> _What to do_
The first line of the entries below, the line containing "a cover covers (opens", and every line between them should be repeated exactly, and nothing else.

> _Records from a data collection_

════════════════════

import Literature.AlgebraicGeometry.Morphisms.NilpotentThickeningCoverLift
import Literature.AlgebraicGeometry.Motives.ChernClassesProofs
import HarnessLib

/-!
# Principal affine covers of a nilpotent thickening subordinate to a trivialising cover of a module on the thin scheme

Layer `Literature/AlgebraicGeometry/Morphisms` (cell `hodgecm-mathlib`, F-11 sub-line `F11SmoothRoadA`, α1 grandchild
`F11LiftWithLineBundle`, stub G2's cover letter of RULINGS (R30)(b)/(R37); THEOREMS ONLY — no definition, no instance, no notation,
no named fact).  Sequel of ★ `Morphisms/NilpotentThickeningCoverLift` (`exists_principal_affine_cover_lift`: a principal affine
cover `U₀ j`, `U₀ j ∩ U₀ l = D(b_{jl})`, of the thin scheme `X₀` is the preimage of a principal affine cover of a nilpotent thickening
`i : X₀ ⟶ X`) and of ★ `Morphisms/AffineOfNilpotentThickening` §5 (the base-change form along `Spec (R ↠ R₀)`).

* **`exists_principal_affine_cover_lift_with_frames`** — if moreover the `U₀ j` are SUBORDINATE to opens `W a` of `X₀` carrying
  frames `𝒪^κ ≅ M|_{W a}` of an `𝒪_{X₀}`-module `M`, the lifted principal affine cover `U j` of `X` carries frames
  `𝒪^κ ≅ M|_{i⁻¹ U j}` (restriction of frames, ★ `SheafOfModules.restrictTrivialisation`); `iSup_eq_top_of_preimage_eq` — the lift of
  a cover covers (opens of `X` are determined by their preimages).
* `exists_principal_affine_cover_lift_with_frames_of_isPullback` — the same for the base change `iQ : Q ×_R R₀ ⟶ Q` of a surjection
  `ρ : R ↠ R₀` with nilpotent kernel (`iQ` is a closed immersion with nilpotent kernel ideal: ★
  `isNilpotent_ker_of_isPullback_specMap`).

Consumer (G2 integrator `MONO-G2`): `ρ = (A → A⧸J)`, `Q = X₁.X` an abelian lift, `Q₀ = A₀.X`, `M = L₀ := Gr₀^* 𝒫₀` (rank one); the
principal affine cover of `A₀.X` subordinate to `L₀`'s trivialising opens comes from the producers `PrincipalAffineCoverOfProj` /
`PrincipalAffineCoverRefinement` (F0P1b-p05 (g0), RULING (R37)); the frames on `G₁⁻¹ U j` feed
`Deformation/SmoothSchemeLiftObstructionCriterionGlueLineBundleConverse.exists_twistedCocycle_of_frames`.
HC_CM is proved only modulo the 7 printed citations until rung 0 closes — nothing here bears on a summit statement.

## References
* [Hartshorne2010] R. Hartshorne, *Deformation Theory*, GTM 257 (2010): Thm. 10.2 (a) proof (p. 81) (charts of the lift along the closed fibre).
* [StacksProject] The Stacks Project, Tag 06AD (thickenings: same underlying topological space), Tag 01QF.
* [Hartshorne1977] R. Hartshorne, *Algebraic Geometry*, GTM 52 (1977): II §5 (p. 109) (local frames of a locally free sheaf).
-/

noncomputable section

universe u

open CategoryTheory CategoryTheory.Limits AlgebraicGeometry TopologicalSpace

namespace Literature.AlgebraicGeometry.Morphisms

open Literature.AlgebraicGeometry.Motives

variable {X₀ X : Scheme.{u}} (i : X₀ ⟶ X) [IsClosedImmersion i]

/-! ## §1 Along a closed immersion with nilpotent kernel ideal -/

/-- **Lifted principal affine covers carry the frames of the thin scheme**: for a closed immersion `i : X₀ ⟶ X` with nilpotent
kernel ideal, a principal affine cover `U₀ j` (`U₀ j ∩ U₀ l = D(b_{jl})`) of `X₀` subordinate to opens `W a` with frames
`𝒪^κ ≅ M|_{W a}`, there is a principal affine cover `U j` of `X` with `i⁻¹ U j = U₀ j`, `U j ∩ U l = D(b'_{jl})`, and frames
`𝒪^κ ≅ M|_{i⁻¹ U j}`. [cite: Hartshorne2010, Thm. 10.2 (proof), p. 81] [cite: StacksProject, Tag 06AD]
[cite: Hartshorne1977, II §5 (p. 109)] -/
theorem exists_principal_affine_cover_lift_with_frames (hnil : IsNilpotent i.ker) {M : X₀.Modules} {κ : Type u}
    {ι : Type*} (U₀ : ι → X₀.affineOpens) (b : (j l : ι) → Γ(X₀, (U₀ j).1))
    (hb : ∀ j l, (U₀ j).1 ⊓ (U₀ l).1 = X₀.basicOpen (b j l))
    {α : Type*} (W : α → X₀.Opens) (t : ∀ a, SheafOfModules.free κ ≅ M.over (W a)) (hsub : ∀ j, ∃ a, (U₀ j).1 ≤ W a) :
    ∃ (U : ι → X.affineOpens) (b' : (j l : ι) → Γ(X, (U j).1)),
      (∀ j, i ⁻¹ᵁ (U j).1 = (U₀ j).1) ∧ (∀ j l, (U j).1 ⊓ (U l).1 = X.basicOpen (b' j l)) ∧
      ∀ j, Nonempty (SheafOfModules.free κ ≅ M.over (i ⁻¹ᵁ (U j).1)) := by
  obtain ⟨U, b', hU, hb'⟩ := exists_principal_affine_cover_lift i hnil U₀ b hb
  refine ⟨U, b', hU, hb', fun j => ?_⟩
  obtain ⟨a, ha⟩ := hsub j
  exact ⟨SheafOfModules.restrictTrivialisation (R := X₀.ringCatSheaf) (homOfLE ((hU j).le.trans ha)) (t a)⟩

/-- **The lift of a cover covers**: if `i⁻¹ U j = U₀ j` for all `j` and the `U₀ j` cover `X₀`, the `U j` cover `X` (opens of a
nilpotent thickening are determined by their preimages). [cite: StacksProject, Tag 06AD] -/
theorem iSup_eq_top_of_preimage_eq (hnil : IsNilpotent i.ker) {ι : Type*} (U : ι → X.Opens) (U₀ : ι → X₀.Opens)
    (hU : ∀ j, i ⁻¹ᵁ U j = U₀ j) (hcov : ⨆ j, U₀ j = ⊤) : ⨆ j, U j = ⊤ := by
  refine preimage_injective_of_isNilpotent_ker i hnil ?_
  rw [Scheme.Hom.preimage_iSup, Scheme.Hom.preimage_top]
  simp_rw [hU]
  exact hcov

/-! ## §2 Base-change form along `Spec (R ↠ R₀)` with nilpotent kernel -/

/-- **Lifted principal affine covers with frames, base-change form**: for a surjection `ρ : R ↠ R₀` with nilpotent kernel and a
cartesian square `iQ : Q₀ = Q ×_R R₀ ⟶ Q`, a principal affine cover of `Q₀` subordinate to opens carrying frames `𝒪^κ ≅ M|_{W a}` of
an `𝒪_{Q₀}`-module `M` lifts to a principal affine cover `U j` of `Q` COVERING `Q`, with `iQ⁻¹ U j = U₀ j` and frames
`𝒪^κ ≅ M|_{iQ⁻¹ U j}` (`iQ` is a closed immersion with nilpotent kernel ideal, ★ `isNilpotent_ker_of_isPullback_specMap`).
[cite: StacksProject, Tag 06AD] [cite: Hartshorne2010, Thm. 10.2 (proof), p. 81] [cite: Hartshorne1977, II §5 (p. 109)] -/
theorem exists_principal_affine_cover_lift_with_frames_of_isPullback {R R₀ : Type u} [CommRing R] [CommRing R₀]
    (ρ : R →+* R₀) (hρ : Function.Surjective ρ) (hnilρ : IsNilpotent (RingHom.ker ρ)) {Q Q₀ : Scheme.{u}}
    {q : Q ⟶ Spec (.of R)} {q₀ : Q₀ ⟶ Spec (.of R₀)} {iQ : Q₀ ⟶ Q}
    (hQ : IsPullback iQ q₀ q (Spec.map (CommRingCat.ofHom ρ))) {M : Q₀.Modules} {κ : Type u}
    {ι : Type*} (U₀ : ι → Q₀.affineOpens) (b : (j l : ι) → Γ(Q₀, (U₀ j).1))
    (hb : ∀ j l, (U₀ j).1 ⊓ (U₀ l).1 = Q₀.basicOpen (b j l)) (hcov : ⨆ j, (U₀ j).1 = ⊤)
    {α : Type*} (W : α → Q₀.Opens) (t : ∀ a, SheafOfModules.free κ ≅ M.over (W a)) (hsub : ∀ j, ∃ a, (U₀ j).1 ≤ W a) :
    ∃ (U : ι → Q.affineOpens) (b' : (j l : ι) → Γ(Q, (U j).1)),
      (∀ j, iQ ⁻¹ᵁ (U j).1 = (U₀ j).1) ∧ (∀ j l, (U j).1 ⊓ (U l).1 = Q.basicOpen (b' j l)) ∧ (⨆ j, (U j).1 = ⊤) ∧
      ∀ j, Nonempty (SheafOfModules.free κ ≅ M.over (iQ ⁻¹ᵁ (U j).1)) := by
  haveI : IsClosedImmersion iQ :=
    MorphismProperty.of_isPullback hQ.flip (IsClosedImmersion.spec_of_surjective _ hρ)
  have hnil : IsNilpotent iQ.ker := isNilpotent_ker_of_isPullback_specMap ρ hρ hnilρ hQ
  obtain ⟨U, b', hU, hb', hfr⟩ := exists_principal_affine_cover_lift_with_frames iQ hnil U₀ b hb W t hsub
  exact ⟨U, b', hU, hb', iSup_eq_top_of_preimage_eq iQ hnil (fun j => (U j).1) (fun j => (U₀ j).1) hU hcov, hfr⟩

end Literature.AlgebraicGeometry.Morphisms

end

════════════════════

> _Finished exercise_
import Literature.AlgebraicGeometry.Morphisms.NilpotentThickeningCoverLift
import Literature.AlgebraicGeometry.Motives.ChernClassesProofs
import HarnessLib

/-!
# Principal affine covers of a nilpotent thickening subordinate to a trivialising cover of a module on the thin scheme

Layer `Literature/AlgebraicGeometry/Morphisms` (cell `hodgecm-mathlib`, F-11 sub-line `F11SmoothRoadA`, α1 grandchild
`F11LiftWithLineBundle`, stub G2's cover letter of RULINGS (R30)(b)/(R37); THEOREMS ONLY — no definition, no instance, no notation,
no named fact).  Sequel of ★ `Morphisms/NilpotentThickeningCoverLift` (`exists_principal_affine_cover_lift`: a principal affine
cover `U₀ j`, `U₀ j ∩ U₀ l = D(b_{jl})`, of the thin scheme `X₀` is the preimage of a principal affine cover of a nilpotent thickening
`i : X₀ ⟶ X`) and of ★ `Morphisms/AffineOfNilpotentThickening` §5 (the base-change form along `Spec (R ↠ R₀)`).

* **`exists_principal_affine_cover_lift_with_frames`** — if moreover the `U₀ j` are SUBORDINATE to opens `W a` of `X₀` carrying
  frames `𝒪^κ ≅ M|_{W a}` of an `𝒪_{X₀}`-module `M`, the lifted principal affine cover `U j` of `X` carries frames
  `𝒪^κ ≅ M|_{i⁻¹ U j}` (restriction of frames, ★ `SheafOfModules.restrictTrivialisation`); `iSup_eq_top_of_preimage_eq` — the lift of
  a cover covers (opens of `X` are determined by their preimages).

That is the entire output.